> PROBLEM TO SOLVE:
From the data below, copy exactly the lines that lie between the one holding "GIP2017_prop18_corrected_holds : GIP2017_prop18_corrected" and the one holding "is an orbit", including both, and nothing more.
[[ RECORDS FOR THIS TASK open ]]
import Literature.Barriers.ValiantsHypothesis.GCTMatrixPoweringProp18
import Literature.Barriers.ValiantsHypothesis.GCTMatrixPoweringAtomsA
import Literature.Barriers.ValiantsHypothesis.GCTMatrixPoweringAtomsB
import Literature.Barriers.ValiantsHypothesis.GCTMatrixPoweringAtomsC
import Literature.Barriers.ValiantsHypothesis.GCTMatrixPoweringAtomsD
import Literature.Barriers.ValiantsHypothesis.GCTMatrixPoweringAtomsE
import Literature.Barriers.ValiantsHypothesis.GCTMatrixPoweringAtomsF
import Literature.Barriers.ValiantsHypothesis.GCTMatrixPoweringAtomsG
import Literature.Barriers.ValiantsHypothesis.GCTMatrixPoweringAtomsH
import Literature.Barriers.ValiantsHypothesis.GCTMatrixPoweringAtomsI
import Literature.Barriers.ValiantsHypothesis.GCTMatrixPoweringAtomsJ
import HarnessLib

/-!
# Gesmundo–Ikenmeyer–Panova 2017: Prop. 18 (corrected), Prop. 20 (corrected), Prop. 14, Thm. 10
# and the barrier `GCTMatrixPowering` — DISCHARGED

Sibling proofs file (D-0014; theorems only) of `GCTMatrixPoweringErratum.lean` (the named facts
`GIP2017_prop18_corrected`, `GIP2017_prop20_corrected`), `GCTMatrixPoweringProp18.lean`
(`GIP2017_prop18_corrected_of_atoms`: the corrected Prop. 18 from its 64 atoms (A1)–(A8), the
semigroup step of the printed proof) and `GCTMatrixPoweringProp17.lean`
(`GIP2017_prop20_corrected_of_prop18`, `gctMatrixPowering_of_prop18`: GIP's proof of Prop. 20 and
of Thm. 10 with Props. 15, 17, 19 (corrected), 14, Lemma 12, Prop. 13, Thm. 16 all proved).

GIP (arXiv:1611.00827 = Diff. Geom. Appl. 55 (2017), §3, held text p. 11) prove Prop. 18 — "Let
`λ` be a partition of length `ℓ ≤ 14` and `λ ∉ {(1^r) : r ∈ X_s} ∪ {(2,1,1), (3,1,1), (2,1⁷)}`
[∪ {(2,1³)}, the erratum of `GCTMatrixPoweringErratum.lean`]. Then `sm(λ,7) > 0`" — by "a direct
computation" with "a program written by Harm Derksen and adjusted by Jesko Hüttenhain" for the
shapes with at most three columns of lengths in `[2, 14]`, followed by the semigroup property. The
tree's reduction leaves exactly 64 two- and three-column shapes (the atoms (A1)–(A8)); each is
certified IN THE KERNEL in `GCTMatrixPoweringAtomsA–J.lean` by one explicit `μ` with at most five
rows and `sk(λ, μ) > 0` (resp. `ak(λ, μ) > 0`), evaluated by the verified Murnaghan–Nakayama
evaluator of `Literature/RepresentationTheory/FiniteGroups/SymmetricGroupSquareEvaluation.lean`
through the certificates of `GCTMatrixPoweringSkEval.lean`. This file plugs them in:

* `atoms_A1`, `atoms_A3`, `atoms_A4`, `atoms_A6`, `atoms_A7`, `atoms_A8` — the families in the exact form of
  the hypotheses of `GIP2017_prop18_corrected_of_atoms` (finite case splits over the listed column
  lengths; (A2) = `sm_c2_2_2` and (A5) = `sm_c3_3_3` are single atoms);
* **`GIP2017_prop18_corrected_holds`**, **`GIP2017_prop20_corrected_holds`**,
  `GIP2017_prop14_holds`, **`GIP2017_thm10_holds`**, **`GCTMatrixPowering_holds`** — GIP's Main
  Result (Thm. 10: no orbit occurrence obstructions for matrix powering with `ℓ(λ) ≤ m²`) and the
  barrier fact now rest on no named fact at all.

## References

* [GesmundoIkenmeyerPanova2017] F. Gesmundo, C. Ikenmeyer, G. Panova, *Geometric complexity
  theory and matrix powering*, Diff. Geom. Appl. 55 (2017) 106–127 = arXiv:1611.00827: §3
  (Props. 15, 17, 18, 19, 20; the proof of Prop. 18, held text p. 11), Prop. 14, Thm. 10.
-/

noncomputable section

namespace Literature.Barriers.ValiantsHypothesis

open Literature.NumberTheory.DiophantineGeometry Literature.Computability.Complexity Finset

/-! ### 1. The eight families of atoms -/

/-- **(A1)** `sm(1² + 1^x, 7) > 0` for `x ∈ {1,3,4,…,14}` (the shapes `(2,1)`, `(2,2,1^{x-2})`; kernel).
[cite: GesmundoIkenmeyerPanova2017, Prop. 18 (proof: "a direct computation")] -/
theorem atoms_A1 : ∀ x ∈ ({1, 3, 4, 5, 6, 7, 8, 9, 10, 11, 12, 13, 14} : Finset ℕ),
    SmPos 7 (ofColumns {2, x}) := by
  intro x hx
  simp only [Finset.mem_insert, Finset.mem_singleton] at hx
  rcases hx with rfl | rfl | rfl | rfl | rfl | rfl | rfl | rfl | rfl | rfl | rfl | rfl | rfl
  · exact sm_c2_1
  · exact sm_c3_2
  · exact sm_c4_2
  · exact sm_c5_2
  · exact sm_c6_2
  · exact sm_c7_2
  · exact sm_c8_2
  · exact sm_c9_2
  · exact sm_c10_2
  · exact sm_c11_2
  · exact sm_c12_2
  · exact sm_c13_2
  · exact sm_c14_2

/-- **(A3)** `sm(1^a + 1^b, 7) > 0` for `a ∈ {1,5,6,10,14}`, `b ∈ {3,4,7,8,12}`, `1^a + 1^b` not one of
the exceptional `(2,1,1)`, `(2,1³)`, `(2,1⁷)` (22 two-column shapes; kernel).
[cite: GesmundoIkenmeyerPanova2017, Prop. 18 (proof: "a direct computation")] -/
theorem atoms_A3 : ∀ a ∈ ({1, 5, 6, 10, 14} : Finset ℕ), ∀ b ∈ ({3, 4, 7, 8, 12} : Finset ℕ),
    ¬ (a = 1 ∧ (b = 3 ∨ b = 4 ∨ b = 8)) → SmPos 7 (ofColumns {a, b}) := by
  intro a ha b hb hne
  simp only [Finset.mem_insert, Finset.mem_singleton] at ha hb
  rcases ha with rfl | rfl | rfl | rfl | rfl <;> rcases hb with rfl | rfl | rfl | rfl | rfl
  · exact absurd ⟨rfl, Or.inl rfl⟩ hne
  · exact absurd ⟨rfl, Or.inr (Or.inl rfl)⟩ hne
  · exact sm_c7_1
  · exact absurd ⟨rfl, Or.inr (Or.inr rfl)⟩ hne
  · exact sm_c12_1
  · exact sm_c5_3
  · exact sm_c5_4
  · exact sm_c7_5
  · exact sm_c8_5
  · exact sm_c12_5
  · exact sm_c6_3
  · exact sm_c6_4
  · exact sm_c7_6
  · exact sm_c8_6
  · exact sm_c12_6
  · exact sm_c10_3
  · exact sm_c10_4
  · exact sm_c10_7
  · exact sm_c10_8
  · exact sm_c12_10
  · exact sm_c14_3
  · exact sm_c14_4
  · exact sm_c14_7
  · exact sm_c14_8
  · exact sm_c14_12

/-- **(A4)** `am(1^x + 1^y, 7) > 0` for `x, y ∈ {3,4,7,8,12}`, `{x, y} ≠ {3, 3}` (14 two-column shapes;
kernel; `am((2,2,2), 7) = 0`). [cite: GesmundoIkenmeyerPanova2017, Prop. 18 (proof: "a direct computation")] -/
theorem atoms_A4 : ∀ x ∈ ({3, 4, 7, 8, 12} : Finset ℕ), ∀ y ∈ ({3, 4, 7, 8, 12} : Finset ℕ),
    ¬ (x = 3 ∧ y = 3) → AmPos 7 (ofColumns {x, y}) := by
  intro x hx y hy h33
  simp only [Finset.mem_insert, Finset.mem_singleton] at hx hy
  rcases hx with rfl | rfl | rfl | rfl | rfl <;> rcases hy with rfl | rfl | rfl | rfl | rfl
  · exact absurd ⟨rfl, rfl⟩ h33
  · exact (Multiset.pair_comm 4 3) ▸ am_c4_3
  · exact (Multiset.pair_comm 7 3) ▸ am_c7_3
  · exact (Multiset.pair_comm 8 3) ▸ am_c8_3
  · exact (Multiset.pair_comm 12 3) ▸ am_c12_3
  · exact am_c4_3
  · exact am_c4_4
  · exact (Multiset.pair_comm 7 4) ▸ am_c7_4
  · exact (Multiset.pair_comm 8 4) ▸ am_c8_4
  · exact (Multiset.pair_comm 12 4) ▸ am_c12_4
  · exact am_c7_3
  · exact am_c7_4
  · exact am_c7_7
  · exact (Multiset.pair_comm 8 7) ▸ am_c8_7
  · exact (Multiset.pair_comm 12 7) ▸ am_c12_7
  · exact am_c8_3
  · exact am_c8_4
  · exact am_c8_7
  · exact am_c8_8
  · exact (Multiset.pair_comm 12 8) ▸ am_c12_8
  · exact am_c12_3
  · exact am_c12_4
  · exact am_c12_7
  · exact am_c12_8
  · exact am_c12_12

/-- **(A6)** `am(1² + 1^x, 7) > 0` for `x ∈ {3,4,7,8,12}` (kernel). [cite: GesmundoIkenmeyerPanova2017, Prop. 18 (proof: "a direct computation")] -/
theorem atoms_A6 : ∀ x ∈ ({3, 4, 7, 8, 12} : Finset ℕ), AmPos 7 (ofColumns {2, x}) := by
  intro x hx
  simp only [Finset.mem_insert, Finset.mem_singleton] at hx
  rcases hx with rfl | rfl | rfl | rfl | rfl
  · exact am_c3_2
  · exact am_c4_2
  · exact am_c7_2
  · exact am_c8_2
  · exact am_c12_2

/-- **(A7)** `sm(1² + 1² + 1^x, 7) > 0` for `x ∈ {3,4,7,8,12}` (the shapes `(3,3,1^{x-2})`; kernel).
[cite: GesmundoIkenmeyerPanova2017, Prop. 18 (proof: "a direct computation")] -/
theorem atoms_A7 : ∀ x ∈ ({3, 4, 7, 8, 12} : Finset ℕ), SmPos 7 (ofColumns {2, 2, x}) := by
  intro x hx
  simp only [Finset.mem_insert, Finset.mem_singleton] at hx
  rcases hx with rfl | rfl | rfl | rfl | rfl
  · exact sm_c3_2_2
  · exact sm_c4_2_2
  · exact sm_c7_2_2
  · exact sm_c8_2_2
  · exact sm_c12_2_2

/-- **(A8)** `sm((4,1,1), 7)`, `sm((3,1,1,1), 7)`, `sm((3,1⁷), 7) > 0` (the hooks with columns
`{3,1,1,1}`, `{4,1,1}`, `{8,1,1}`; kernel). [cite: GesmundoIkenmeyerPanova2017, Prop. 18 (proof: "a direct computation")] -/
theorem atoms_A8 : SmPos 7 (ofColumns {3, 1, 1, 1}) ∧ SmPos 7 (ofColumns {4, 1, 1}) ∧
    SmPos 7 (ofColumns {8, 1, 1}) :=
  ⟨sm_c3_1_1_1, sm_c4_1_1, sm_c8_1_1⟩

/-! ### 2. The discharges -/

/-- **GIP Prop. 18 (corrected) — DISCHARGED**: "Let `λ` be a partition of length `ℓ ≤ 14` and
`λ ∉ {(1^r) : r ∈ X_s} ∪ {(2,1,1), (3,1,1), (2,1⁷)}` [corrected: `∪ {(2,1³)}`]. Then `sm(λ,7) > 0`"
— the printed computer calculation replaced by 64 kernel computations and the semigroup step
(`GIP2017_prop18_corrected_of_atoms`). [cite: GesmundoIkenmeyerPanova2017, Prop. 18] -/
theorem GIP2017_prop18_corrected_holds : GIP2017_prop18_corrected :=
  GIP2017_prop18_corrected_of_atoms atoms_A1 sm_c2_2_2 atoms_A3 atoms_A4 sm_c3_3_3 atoms_A6
    atoms_A7 atoms_A8

/-- **GIP Prop. 20 (corrected) — DISCHARGED**: "Let `λ` be partition of length at most `L` and
`λ ∉ {(1²), (1³), (1⁴), (1⁷), (1⁸), (1¹²), (2,1²), (3,1²), (2,1⁷)}` [corrected: `∪ {(2,1³)}`] and also
`λ ≠ (2,2,1^k)` for any `k`. Let `ℓ := max{⌈√L⌉ + 2, 12}`. Then `sm(λ, ℓ) > 0`" — GIP's printed case
analysis (`GIP2017_prop20_corrected_of_prop18`) on the now proved Prop. 18.
[cite: GesmundoIkenmeyerPanova2017, Prop. 20] -/
theorem GIP2017_prop20_corrected_holds : GIP2017_prop20_corrected :=
  GIP2017_prop20_corrected_of_prop18 GIP2017_prop18_corrected_holds

/-- **GIP Prop. 14 — DISCHARGED.** [cite: GesmundoIkenmeyerPanova2017, Prop. 14] -/
theorem GIP2017_prop14_holds : GIP2017_prop14 :=
  GIP2017_prop14_of_prop20_corrected GIP2017_prop20_corrected_holds

/-- **GIP Thm. 10 (Main Result) — DISCHARGED**: for `n ≥ 10`, `n ≤ m`, `d ≥ 1`, no `λ ⊢ dn` with
`ℓ(λ) ≤ m²` is an orbit occurrence obstruction against `per_n ∈ \overline{GL_{m²} · Pow^n_m}`
(rendering of `GCTMatrixPowering.lean`); every step of the printed proof is now proved in the tree.
[cite: GesmundoIkenmeyerPanova2017, Thm. 10] -/
theorem GIP2017_thm10_holds : GIP2017_thm10 :=
  GIP2017_thm10_of_prop20_corrected GIP2017_prop20_corrected_holds

/-- **The barrier fact `GCTMatrixPowering` (= GIP Thm. 10) — DISCHARGED.**
[cite: GesmundoIkenmeyerPanova2017, Thm. 10] -/
theorem GCTMatrixPowering_holds : GCTMatrixPowering :=
  gctMatrixPowering_of_prop20_corrected GIP2017_prop20_corrected_holds

end Literature.Barriers.ValiantsHypothesis

end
[[ RECORDS FOR THIS TASK closed ]]
> SOLVED PROBLEM:
theorem GIP2017_prop18_corrected_holds : GIP2017_prop18_corrected :=
  GIP2017_prop18_corrected_of_atoms atoms_A1 sm_c2_2_2 atoms_A3 atoms_A4 sm_c3_3_3 atoms_A6
    atoms_A7 atoms_A8

/-- **GIP Prop. 20 (corrected) — DISCHARGED**: "Let `λ` be partition of length at most `L` and
`λ ∉ {(1²), (1³), (1⁴), (1⁷), (1⁸), (1¹²), (2,1²), (3,1²), (2,1⁷)}` [corrected: `∪ {(2,1³)}`] and also
`λ ≠ (2,2,1^k)` for any `k`. Let `ℓ := max{⌈√L⌉ + 2, 12}`. Then `sm(λ, ℓ) > 0`" — GIP's printed case
analysis (`GIP2017_prop20_corrected_of_prop18`) on the now proved Prop. 18.
[cite: GesmundoIkenmeyerPanova2017, Prop. 20] -/
theorem GIP2017_prop20_corrected_holds : GIP2017_prop20_corrected :=
  GIP2017_prop20_corrected_of_prop18 GIP2017_prop18_corrected_holds

/-- **GIP Prop. 14 — DISCHARGED.** [cite: GesmundoIkenmeyerPanova2017, Prop. 14] -/
theorem GIP2017_prop14_holds : GIP2017_prop14 :=
  GIP2017_prop14_of_prop20_corrected GIP2017_prop20_corrected_holds

/-- **GIP Thm. 10 (Main Result) — DISCHARGED**: for `n ≥ 10`, `n ≤ m`, `d ≥ 1`, no `λ ⊢ dn` with
`ℓ(λ) ≤ m²` is an orbit occurrence obstruction against `per_n ∈ \overline{GL_{m²} · Pow^n_m}`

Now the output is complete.